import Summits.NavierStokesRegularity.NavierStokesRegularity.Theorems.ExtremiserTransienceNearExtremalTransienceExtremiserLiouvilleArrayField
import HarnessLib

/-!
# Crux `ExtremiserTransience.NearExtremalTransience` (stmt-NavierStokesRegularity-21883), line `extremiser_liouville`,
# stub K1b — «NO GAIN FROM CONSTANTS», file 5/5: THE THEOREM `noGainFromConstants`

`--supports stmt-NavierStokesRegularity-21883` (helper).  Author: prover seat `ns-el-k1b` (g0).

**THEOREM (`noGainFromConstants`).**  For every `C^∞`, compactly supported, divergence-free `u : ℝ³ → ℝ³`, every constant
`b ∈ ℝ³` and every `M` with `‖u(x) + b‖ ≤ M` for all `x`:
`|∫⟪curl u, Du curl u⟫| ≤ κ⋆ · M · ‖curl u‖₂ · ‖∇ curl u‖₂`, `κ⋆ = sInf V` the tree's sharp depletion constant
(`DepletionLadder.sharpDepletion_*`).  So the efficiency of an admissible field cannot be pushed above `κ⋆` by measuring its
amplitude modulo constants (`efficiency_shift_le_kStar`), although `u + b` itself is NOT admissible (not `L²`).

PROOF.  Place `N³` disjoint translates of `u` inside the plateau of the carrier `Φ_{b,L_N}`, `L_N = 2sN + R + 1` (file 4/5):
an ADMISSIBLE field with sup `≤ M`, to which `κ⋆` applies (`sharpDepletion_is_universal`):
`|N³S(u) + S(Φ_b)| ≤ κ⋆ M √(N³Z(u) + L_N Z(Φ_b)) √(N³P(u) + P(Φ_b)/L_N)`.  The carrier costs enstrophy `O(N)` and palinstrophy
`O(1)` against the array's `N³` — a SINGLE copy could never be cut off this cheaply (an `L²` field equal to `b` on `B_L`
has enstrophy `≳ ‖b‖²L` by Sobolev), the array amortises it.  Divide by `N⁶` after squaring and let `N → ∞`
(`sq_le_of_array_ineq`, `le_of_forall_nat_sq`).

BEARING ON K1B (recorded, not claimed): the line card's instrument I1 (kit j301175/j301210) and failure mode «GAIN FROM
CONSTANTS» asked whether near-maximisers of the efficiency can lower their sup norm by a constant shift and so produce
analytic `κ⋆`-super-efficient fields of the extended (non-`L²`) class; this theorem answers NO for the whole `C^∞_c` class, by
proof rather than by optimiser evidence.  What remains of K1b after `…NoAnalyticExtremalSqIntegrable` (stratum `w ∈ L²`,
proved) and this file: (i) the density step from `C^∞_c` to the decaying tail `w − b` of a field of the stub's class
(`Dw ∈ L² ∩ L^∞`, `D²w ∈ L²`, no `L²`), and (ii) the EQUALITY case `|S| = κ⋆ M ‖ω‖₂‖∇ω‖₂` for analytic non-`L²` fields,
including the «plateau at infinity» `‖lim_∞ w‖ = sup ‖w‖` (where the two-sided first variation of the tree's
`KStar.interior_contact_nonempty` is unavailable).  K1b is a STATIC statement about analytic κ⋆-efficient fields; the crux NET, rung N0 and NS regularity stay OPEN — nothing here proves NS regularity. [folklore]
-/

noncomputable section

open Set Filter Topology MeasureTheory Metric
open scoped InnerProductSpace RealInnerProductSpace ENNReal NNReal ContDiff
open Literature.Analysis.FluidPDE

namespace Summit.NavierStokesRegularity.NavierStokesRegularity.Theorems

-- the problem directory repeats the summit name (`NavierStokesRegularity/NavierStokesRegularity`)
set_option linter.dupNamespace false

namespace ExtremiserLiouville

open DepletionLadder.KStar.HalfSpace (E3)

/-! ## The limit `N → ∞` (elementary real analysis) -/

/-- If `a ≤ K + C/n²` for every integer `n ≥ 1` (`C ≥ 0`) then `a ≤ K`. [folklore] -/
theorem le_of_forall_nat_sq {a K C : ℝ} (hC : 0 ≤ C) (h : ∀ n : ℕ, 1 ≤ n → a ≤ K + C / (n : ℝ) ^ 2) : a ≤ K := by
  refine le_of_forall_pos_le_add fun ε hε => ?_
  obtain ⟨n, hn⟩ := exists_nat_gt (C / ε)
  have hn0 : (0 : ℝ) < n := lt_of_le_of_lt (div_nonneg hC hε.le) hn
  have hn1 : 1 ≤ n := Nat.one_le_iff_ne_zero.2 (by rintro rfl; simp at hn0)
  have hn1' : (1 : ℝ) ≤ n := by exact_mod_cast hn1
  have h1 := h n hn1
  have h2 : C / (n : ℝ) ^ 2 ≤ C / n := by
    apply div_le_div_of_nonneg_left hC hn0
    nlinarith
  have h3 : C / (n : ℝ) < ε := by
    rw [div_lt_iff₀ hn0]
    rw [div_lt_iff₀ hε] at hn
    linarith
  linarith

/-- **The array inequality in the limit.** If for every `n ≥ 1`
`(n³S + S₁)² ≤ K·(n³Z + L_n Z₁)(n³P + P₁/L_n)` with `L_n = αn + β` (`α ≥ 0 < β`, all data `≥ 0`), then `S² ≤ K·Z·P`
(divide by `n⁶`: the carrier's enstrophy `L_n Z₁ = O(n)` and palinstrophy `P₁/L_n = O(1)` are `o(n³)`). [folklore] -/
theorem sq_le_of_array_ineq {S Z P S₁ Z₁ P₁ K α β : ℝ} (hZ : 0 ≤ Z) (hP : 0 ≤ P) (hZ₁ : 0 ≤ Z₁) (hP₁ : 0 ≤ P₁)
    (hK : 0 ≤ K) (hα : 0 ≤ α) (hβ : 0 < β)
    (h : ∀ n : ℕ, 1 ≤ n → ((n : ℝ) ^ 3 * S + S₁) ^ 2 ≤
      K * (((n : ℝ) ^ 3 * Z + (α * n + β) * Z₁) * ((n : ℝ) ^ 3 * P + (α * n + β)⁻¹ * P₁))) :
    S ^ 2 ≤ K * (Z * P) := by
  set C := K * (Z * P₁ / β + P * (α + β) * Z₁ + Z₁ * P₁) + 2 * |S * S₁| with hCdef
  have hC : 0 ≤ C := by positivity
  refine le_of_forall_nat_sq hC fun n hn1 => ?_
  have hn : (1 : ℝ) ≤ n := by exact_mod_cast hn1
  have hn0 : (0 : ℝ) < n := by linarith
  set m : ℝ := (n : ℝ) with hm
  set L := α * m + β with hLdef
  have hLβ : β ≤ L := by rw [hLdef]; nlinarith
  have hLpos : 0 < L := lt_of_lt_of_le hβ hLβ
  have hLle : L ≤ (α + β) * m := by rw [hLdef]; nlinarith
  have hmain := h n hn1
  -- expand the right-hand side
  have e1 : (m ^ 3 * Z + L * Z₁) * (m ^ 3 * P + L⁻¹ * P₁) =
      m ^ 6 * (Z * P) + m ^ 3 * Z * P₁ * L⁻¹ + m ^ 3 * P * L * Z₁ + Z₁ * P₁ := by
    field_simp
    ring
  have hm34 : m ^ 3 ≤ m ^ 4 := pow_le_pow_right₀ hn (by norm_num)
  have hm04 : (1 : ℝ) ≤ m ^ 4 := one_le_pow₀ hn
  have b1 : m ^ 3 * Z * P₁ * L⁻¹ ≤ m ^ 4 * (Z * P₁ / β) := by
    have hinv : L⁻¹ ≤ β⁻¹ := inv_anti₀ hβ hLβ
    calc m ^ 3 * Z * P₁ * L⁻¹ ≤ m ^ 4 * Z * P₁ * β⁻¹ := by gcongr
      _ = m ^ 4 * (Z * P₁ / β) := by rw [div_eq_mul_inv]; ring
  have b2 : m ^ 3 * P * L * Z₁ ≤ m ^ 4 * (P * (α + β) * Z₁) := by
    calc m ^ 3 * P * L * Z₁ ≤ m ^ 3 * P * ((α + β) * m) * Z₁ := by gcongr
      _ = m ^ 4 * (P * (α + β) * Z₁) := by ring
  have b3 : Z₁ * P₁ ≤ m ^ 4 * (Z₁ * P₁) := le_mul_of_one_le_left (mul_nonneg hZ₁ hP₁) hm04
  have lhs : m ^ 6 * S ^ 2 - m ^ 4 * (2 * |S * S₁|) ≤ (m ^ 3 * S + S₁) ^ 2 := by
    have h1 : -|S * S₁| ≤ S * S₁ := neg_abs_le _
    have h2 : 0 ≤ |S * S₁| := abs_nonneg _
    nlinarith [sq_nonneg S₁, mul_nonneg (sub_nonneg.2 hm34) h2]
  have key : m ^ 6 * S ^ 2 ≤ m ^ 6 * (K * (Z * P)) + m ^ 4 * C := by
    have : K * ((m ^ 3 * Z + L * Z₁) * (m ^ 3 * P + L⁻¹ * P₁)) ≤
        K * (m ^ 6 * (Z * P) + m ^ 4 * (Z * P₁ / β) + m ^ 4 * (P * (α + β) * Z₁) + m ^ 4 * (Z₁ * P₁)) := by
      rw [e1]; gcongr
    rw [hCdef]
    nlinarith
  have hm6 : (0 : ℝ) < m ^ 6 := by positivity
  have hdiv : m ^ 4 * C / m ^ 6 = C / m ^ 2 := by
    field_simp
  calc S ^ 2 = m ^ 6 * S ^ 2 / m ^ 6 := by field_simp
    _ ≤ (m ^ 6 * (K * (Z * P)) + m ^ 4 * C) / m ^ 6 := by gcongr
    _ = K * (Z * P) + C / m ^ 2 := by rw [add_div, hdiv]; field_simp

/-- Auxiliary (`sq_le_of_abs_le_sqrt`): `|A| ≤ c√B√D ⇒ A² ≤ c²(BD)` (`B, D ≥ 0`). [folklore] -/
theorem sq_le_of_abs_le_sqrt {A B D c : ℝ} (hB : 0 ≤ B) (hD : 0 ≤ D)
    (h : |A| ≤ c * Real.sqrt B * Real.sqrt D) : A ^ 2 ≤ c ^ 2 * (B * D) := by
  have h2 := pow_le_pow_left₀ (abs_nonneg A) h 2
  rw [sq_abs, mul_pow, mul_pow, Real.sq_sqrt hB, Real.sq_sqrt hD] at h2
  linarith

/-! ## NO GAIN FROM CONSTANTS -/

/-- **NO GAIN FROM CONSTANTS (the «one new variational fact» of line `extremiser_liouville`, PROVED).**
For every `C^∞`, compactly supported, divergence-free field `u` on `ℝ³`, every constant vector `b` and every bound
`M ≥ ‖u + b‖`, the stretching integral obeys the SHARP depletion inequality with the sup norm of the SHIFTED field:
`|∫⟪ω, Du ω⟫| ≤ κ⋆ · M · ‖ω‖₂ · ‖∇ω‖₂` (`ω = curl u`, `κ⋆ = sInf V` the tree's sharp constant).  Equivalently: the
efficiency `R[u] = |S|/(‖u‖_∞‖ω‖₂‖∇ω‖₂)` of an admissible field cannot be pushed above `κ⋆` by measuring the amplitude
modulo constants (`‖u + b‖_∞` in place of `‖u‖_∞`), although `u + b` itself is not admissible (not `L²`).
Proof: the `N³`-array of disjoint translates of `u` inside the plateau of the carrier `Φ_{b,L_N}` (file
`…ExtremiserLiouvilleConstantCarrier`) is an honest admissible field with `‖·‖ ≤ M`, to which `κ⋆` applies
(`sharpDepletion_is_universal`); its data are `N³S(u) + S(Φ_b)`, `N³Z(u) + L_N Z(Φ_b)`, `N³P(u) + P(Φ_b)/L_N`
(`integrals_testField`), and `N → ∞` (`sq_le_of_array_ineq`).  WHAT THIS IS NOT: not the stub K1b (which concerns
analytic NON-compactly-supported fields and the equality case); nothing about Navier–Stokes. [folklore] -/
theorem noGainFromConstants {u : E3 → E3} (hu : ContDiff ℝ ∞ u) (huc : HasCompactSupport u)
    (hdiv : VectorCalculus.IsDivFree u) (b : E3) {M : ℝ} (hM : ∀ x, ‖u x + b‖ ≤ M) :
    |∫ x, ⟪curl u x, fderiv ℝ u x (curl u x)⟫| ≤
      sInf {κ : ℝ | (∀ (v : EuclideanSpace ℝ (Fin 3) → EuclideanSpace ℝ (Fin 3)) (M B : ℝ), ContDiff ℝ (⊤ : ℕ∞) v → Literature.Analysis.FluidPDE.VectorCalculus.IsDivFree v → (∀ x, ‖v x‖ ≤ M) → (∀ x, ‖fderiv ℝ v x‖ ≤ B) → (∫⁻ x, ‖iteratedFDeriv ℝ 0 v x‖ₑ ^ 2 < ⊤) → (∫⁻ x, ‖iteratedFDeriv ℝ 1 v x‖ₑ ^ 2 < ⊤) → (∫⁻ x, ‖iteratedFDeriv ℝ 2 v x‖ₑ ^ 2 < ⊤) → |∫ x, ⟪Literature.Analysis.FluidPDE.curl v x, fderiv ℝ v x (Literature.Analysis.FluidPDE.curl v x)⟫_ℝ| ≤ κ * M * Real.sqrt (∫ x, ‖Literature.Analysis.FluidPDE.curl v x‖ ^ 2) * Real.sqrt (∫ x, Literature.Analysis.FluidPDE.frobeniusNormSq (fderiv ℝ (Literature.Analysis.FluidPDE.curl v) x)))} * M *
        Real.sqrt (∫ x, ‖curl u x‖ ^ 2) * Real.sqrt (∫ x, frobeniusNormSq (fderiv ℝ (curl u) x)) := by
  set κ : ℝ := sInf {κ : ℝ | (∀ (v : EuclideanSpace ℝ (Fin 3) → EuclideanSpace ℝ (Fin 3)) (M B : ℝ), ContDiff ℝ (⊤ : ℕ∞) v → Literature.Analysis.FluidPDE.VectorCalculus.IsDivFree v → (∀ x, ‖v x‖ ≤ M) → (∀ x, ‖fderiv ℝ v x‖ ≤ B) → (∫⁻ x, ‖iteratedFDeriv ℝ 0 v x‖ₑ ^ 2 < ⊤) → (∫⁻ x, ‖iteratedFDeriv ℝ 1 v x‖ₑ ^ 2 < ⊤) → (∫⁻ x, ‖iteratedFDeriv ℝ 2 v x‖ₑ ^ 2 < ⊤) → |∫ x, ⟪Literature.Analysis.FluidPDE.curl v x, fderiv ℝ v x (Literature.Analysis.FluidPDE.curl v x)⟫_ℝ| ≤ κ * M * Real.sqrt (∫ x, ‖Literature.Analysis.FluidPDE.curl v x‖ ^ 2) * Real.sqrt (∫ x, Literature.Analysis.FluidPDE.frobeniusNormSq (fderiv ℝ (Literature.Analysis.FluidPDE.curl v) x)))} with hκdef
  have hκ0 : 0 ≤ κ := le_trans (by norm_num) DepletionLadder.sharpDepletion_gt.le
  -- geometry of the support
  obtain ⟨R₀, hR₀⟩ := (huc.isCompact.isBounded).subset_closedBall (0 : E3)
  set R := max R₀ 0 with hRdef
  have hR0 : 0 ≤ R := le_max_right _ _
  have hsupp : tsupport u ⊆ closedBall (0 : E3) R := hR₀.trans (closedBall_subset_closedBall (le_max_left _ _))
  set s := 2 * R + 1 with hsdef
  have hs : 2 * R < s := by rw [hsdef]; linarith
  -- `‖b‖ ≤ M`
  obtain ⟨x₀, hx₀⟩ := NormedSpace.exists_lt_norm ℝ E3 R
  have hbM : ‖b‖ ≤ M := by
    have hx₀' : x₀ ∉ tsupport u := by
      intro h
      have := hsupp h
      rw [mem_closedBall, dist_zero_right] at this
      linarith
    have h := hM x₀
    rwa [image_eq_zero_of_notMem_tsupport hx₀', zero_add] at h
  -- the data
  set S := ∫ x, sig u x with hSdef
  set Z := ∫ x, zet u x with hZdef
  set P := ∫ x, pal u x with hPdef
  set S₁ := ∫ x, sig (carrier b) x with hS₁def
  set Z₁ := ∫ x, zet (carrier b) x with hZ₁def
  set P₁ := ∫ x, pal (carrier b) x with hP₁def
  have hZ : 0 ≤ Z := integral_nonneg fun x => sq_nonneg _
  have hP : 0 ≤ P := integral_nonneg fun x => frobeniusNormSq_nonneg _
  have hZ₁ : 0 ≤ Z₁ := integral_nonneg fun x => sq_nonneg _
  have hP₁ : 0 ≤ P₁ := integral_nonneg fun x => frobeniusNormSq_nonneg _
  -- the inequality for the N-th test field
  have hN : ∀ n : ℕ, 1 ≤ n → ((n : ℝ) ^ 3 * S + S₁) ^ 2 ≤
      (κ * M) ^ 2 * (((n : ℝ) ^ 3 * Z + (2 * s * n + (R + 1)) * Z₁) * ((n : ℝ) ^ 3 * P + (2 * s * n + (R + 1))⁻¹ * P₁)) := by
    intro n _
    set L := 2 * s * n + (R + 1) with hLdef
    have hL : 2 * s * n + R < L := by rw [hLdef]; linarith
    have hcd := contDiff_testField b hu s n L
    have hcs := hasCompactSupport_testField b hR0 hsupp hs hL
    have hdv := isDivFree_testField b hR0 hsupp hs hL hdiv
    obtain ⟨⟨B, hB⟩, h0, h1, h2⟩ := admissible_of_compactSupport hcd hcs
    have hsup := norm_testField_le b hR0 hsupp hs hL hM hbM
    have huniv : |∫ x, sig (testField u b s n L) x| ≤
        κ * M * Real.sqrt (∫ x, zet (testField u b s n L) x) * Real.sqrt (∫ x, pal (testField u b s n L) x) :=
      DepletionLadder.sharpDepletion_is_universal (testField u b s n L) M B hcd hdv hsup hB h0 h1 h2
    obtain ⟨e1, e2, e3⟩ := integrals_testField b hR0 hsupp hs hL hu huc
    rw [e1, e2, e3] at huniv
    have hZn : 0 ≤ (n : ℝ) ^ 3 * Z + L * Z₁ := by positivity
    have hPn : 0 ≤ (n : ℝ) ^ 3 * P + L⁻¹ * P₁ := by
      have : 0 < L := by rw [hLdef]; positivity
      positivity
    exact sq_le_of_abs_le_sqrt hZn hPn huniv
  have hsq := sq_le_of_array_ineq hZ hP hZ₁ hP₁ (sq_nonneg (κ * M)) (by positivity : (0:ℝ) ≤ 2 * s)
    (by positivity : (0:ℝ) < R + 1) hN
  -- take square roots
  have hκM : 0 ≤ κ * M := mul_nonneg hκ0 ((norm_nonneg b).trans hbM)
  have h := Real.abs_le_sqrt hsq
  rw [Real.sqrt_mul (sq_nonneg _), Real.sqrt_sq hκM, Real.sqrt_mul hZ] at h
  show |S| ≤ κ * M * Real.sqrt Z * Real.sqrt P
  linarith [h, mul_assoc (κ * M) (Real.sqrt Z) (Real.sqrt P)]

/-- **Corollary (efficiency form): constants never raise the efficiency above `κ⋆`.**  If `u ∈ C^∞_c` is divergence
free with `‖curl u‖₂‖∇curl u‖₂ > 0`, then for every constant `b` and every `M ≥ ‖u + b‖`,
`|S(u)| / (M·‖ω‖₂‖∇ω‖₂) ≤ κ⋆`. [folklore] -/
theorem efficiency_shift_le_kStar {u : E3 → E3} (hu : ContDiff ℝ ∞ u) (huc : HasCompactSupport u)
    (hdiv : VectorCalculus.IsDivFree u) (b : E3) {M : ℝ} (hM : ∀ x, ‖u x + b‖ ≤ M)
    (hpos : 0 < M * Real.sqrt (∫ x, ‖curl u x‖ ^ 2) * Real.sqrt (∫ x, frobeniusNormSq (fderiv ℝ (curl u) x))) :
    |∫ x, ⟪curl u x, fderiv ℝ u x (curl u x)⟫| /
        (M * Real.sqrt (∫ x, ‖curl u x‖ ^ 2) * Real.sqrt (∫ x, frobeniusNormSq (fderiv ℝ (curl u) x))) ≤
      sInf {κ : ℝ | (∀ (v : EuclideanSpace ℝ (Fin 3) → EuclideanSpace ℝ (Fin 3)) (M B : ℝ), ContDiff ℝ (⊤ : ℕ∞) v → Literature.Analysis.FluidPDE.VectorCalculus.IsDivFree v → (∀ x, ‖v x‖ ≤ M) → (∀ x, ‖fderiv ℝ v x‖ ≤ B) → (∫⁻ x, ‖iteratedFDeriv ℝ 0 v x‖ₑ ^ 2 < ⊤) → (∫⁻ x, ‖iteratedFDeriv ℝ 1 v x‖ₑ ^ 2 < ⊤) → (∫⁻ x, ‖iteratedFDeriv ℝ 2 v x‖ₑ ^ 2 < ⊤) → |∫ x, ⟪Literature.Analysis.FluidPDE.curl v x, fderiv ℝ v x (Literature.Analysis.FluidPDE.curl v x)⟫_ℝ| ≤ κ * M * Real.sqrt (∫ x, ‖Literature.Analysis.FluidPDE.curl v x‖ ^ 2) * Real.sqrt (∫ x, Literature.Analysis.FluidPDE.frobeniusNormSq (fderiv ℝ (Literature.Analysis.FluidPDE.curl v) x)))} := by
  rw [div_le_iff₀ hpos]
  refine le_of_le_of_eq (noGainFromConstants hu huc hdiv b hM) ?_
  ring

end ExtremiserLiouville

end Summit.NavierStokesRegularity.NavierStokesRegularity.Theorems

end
+===+
(Problem requirements) An exact copy of the lines above, from the one containing "the carrier's enstrophy" down to the one containing "S ^ 2 ≤ K * (Z * P) := by" and including both, is the whole answer; retype it and nothing else.

(Answer for the task)
(divide by `n⁶`: the carrier's enstrophy `L_n Z₁ = O(n)` and palinstrophy `P₁/L_n = O(1)` are `o(n³)`). [folklore] -/
theorem sq_le_of_array_ineq {S Z P S₁ Z₁ P₁ K α β : ℝ} (hZ : 0 ≤ Z) (hP : 0 ≤ P) (hZ₁ : 0 ≤ Z₁) (hP₁ : 0 ≤ P₁)
    (hK : 0 ≤ K) (hα : 0 ≤ α) (hβ : 0 < β)
    (h : ∀ n : ℕ, 1 ≤ n → ((n : ℝ) ^ 3 * S + S₁) ^ 2 ≤
      K * (((n : ℝ) ^ 3 * Z + (α * n + β) * Z₁) * ((n : ℝ) ^ 3 * P + (α * n + β)⁻¹ * P₁))) :
    S ^ 2 ≤ K * (Z * P) := by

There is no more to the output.